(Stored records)
--- START ---

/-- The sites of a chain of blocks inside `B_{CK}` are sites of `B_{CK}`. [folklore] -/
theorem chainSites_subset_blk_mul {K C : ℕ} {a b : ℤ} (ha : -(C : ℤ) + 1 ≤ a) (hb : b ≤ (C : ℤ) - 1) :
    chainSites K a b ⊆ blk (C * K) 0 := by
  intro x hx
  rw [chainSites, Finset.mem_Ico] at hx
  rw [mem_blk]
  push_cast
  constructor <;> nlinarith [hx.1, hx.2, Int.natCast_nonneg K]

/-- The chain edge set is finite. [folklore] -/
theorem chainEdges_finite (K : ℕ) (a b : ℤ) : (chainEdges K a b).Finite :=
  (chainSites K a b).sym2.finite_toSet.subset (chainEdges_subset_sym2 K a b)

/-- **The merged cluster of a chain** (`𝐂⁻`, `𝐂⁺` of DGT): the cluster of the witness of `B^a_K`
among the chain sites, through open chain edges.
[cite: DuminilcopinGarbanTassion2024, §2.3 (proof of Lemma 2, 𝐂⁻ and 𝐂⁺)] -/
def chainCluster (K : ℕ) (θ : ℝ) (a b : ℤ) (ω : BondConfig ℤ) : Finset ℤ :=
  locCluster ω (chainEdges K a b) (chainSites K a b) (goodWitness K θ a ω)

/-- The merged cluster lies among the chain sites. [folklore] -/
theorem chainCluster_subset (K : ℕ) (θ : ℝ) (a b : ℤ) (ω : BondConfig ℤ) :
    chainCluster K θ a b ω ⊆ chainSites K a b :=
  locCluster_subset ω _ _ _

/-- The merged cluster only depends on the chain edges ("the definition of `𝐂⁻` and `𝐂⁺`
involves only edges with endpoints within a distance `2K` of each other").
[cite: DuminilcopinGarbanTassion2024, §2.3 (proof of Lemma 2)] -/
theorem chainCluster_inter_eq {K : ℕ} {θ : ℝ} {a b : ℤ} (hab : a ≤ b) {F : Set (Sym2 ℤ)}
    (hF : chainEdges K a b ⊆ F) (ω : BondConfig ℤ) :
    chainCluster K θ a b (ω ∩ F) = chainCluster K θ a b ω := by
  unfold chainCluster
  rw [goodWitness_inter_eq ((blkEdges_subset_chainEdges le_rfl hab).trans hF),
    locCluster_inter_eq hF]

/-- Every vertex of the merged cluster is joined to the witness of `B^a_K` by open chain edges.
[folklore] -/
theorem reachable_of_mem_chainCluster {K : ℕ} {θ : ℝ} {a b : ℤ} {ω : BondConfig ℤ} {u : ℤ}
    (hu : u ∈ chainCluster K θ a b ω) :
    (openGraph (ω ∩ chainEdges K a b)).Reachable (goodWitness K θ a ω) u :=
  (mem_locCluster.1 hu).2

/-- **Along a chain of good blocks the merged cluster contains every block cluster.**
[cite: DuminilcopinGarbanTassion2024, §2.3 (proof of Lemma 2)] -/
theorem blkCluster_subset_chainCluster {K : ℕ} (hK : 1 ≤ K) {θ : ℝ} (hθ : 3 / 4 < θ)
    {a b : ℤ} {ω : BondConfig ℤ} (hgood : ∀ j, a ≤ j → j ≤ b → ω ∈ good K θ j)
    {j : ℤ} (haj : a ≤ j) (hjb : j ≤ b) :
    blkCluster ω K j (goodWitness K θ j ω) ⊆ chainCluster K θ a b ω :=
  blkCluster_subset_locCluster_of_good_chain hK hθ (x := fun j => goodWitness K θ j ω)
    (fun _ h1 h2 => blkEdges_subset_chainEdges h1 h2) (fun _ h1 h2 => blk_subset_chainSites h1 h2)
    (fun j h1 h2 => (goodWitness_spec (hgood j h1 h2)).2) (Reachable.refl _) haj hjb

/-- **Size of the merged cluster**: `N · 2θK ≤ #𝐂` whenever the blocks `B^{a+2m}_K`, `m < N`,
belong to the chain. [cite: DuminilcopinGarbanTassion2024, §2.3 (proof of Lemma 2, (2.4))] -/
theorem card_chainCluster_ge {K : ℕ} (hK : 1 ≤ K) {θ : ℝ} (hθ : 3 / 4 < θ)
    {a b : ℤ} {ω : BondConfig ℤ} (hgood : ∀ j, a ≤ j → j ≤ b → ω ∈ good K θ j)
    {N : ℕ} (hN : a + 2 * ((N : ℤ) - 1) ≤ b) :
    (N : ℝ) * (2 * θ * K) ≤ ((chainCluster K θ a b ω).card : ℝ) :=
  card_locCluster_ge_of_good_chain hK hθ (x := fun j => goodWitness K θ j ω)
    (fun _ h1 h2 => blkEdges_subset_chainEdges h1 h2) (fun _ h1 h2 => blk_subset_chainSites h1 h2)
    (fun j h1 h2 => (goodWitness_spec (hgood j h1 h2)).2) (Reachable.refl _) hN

--- END ---

ACTION ITEM:
Quote the records above exactly, from the first line through the line containing "sites. [folklore] -/", and nothing more.

EXERCISE OUTPUT:
/-- The sites of a chain of blocks inside `B_{CK}` are sites of `B_{CK}`. [folklore] -/
theorem chainSites_subset_blk_mul {K C : ℕ} {a b : ℤ} (ha : -(C : ℤ) + 1 ≤ a) (hb : b ≤ (C : ℤ) - 1) :
    chainSites K a b ⊆ blk (C * K) 0 := by
  intro x hx
  rw [chainSites, Finset.mem_Ico] at hx
  rw [mem_blk]
  push_cast
  constructor <;> nlinarith [hx.1, hx.2, Int.natCast_nonneg K]

/-- The chain edge set is finite. [folklore] -/
theorem chainEdges_finite (K : ℕ) (a b : ℤ) : (chainEdges K a b).Finite :=
  (chainSites K a b).sym2.finite_toSet.subset (chainEdges_subset_sym2 K a b)

/-- **The merged cluster of a chain** (`𝐂⁻`, `𝐂⁺` of DGT): the cluster of the witness of `B^a_K`
among the chain sites, through open chain edges.
[cite: DuminilcopinGarbanTassion2024, §2.3 (proof of Lemma 2, 𝐂⁻ and 𝐂⁺)] -/
def chainCluster (K : ℕ) (θ : ℝ) (a b : ℤ) (ω : BondConfig ℤ) : Finset ℤ :=
  locCluster ω (chainEdges K a b) (chainSites K a b) (goodWitness K θ a ω)

/-- The merged cluster lies among the chain sites. [folklore] -/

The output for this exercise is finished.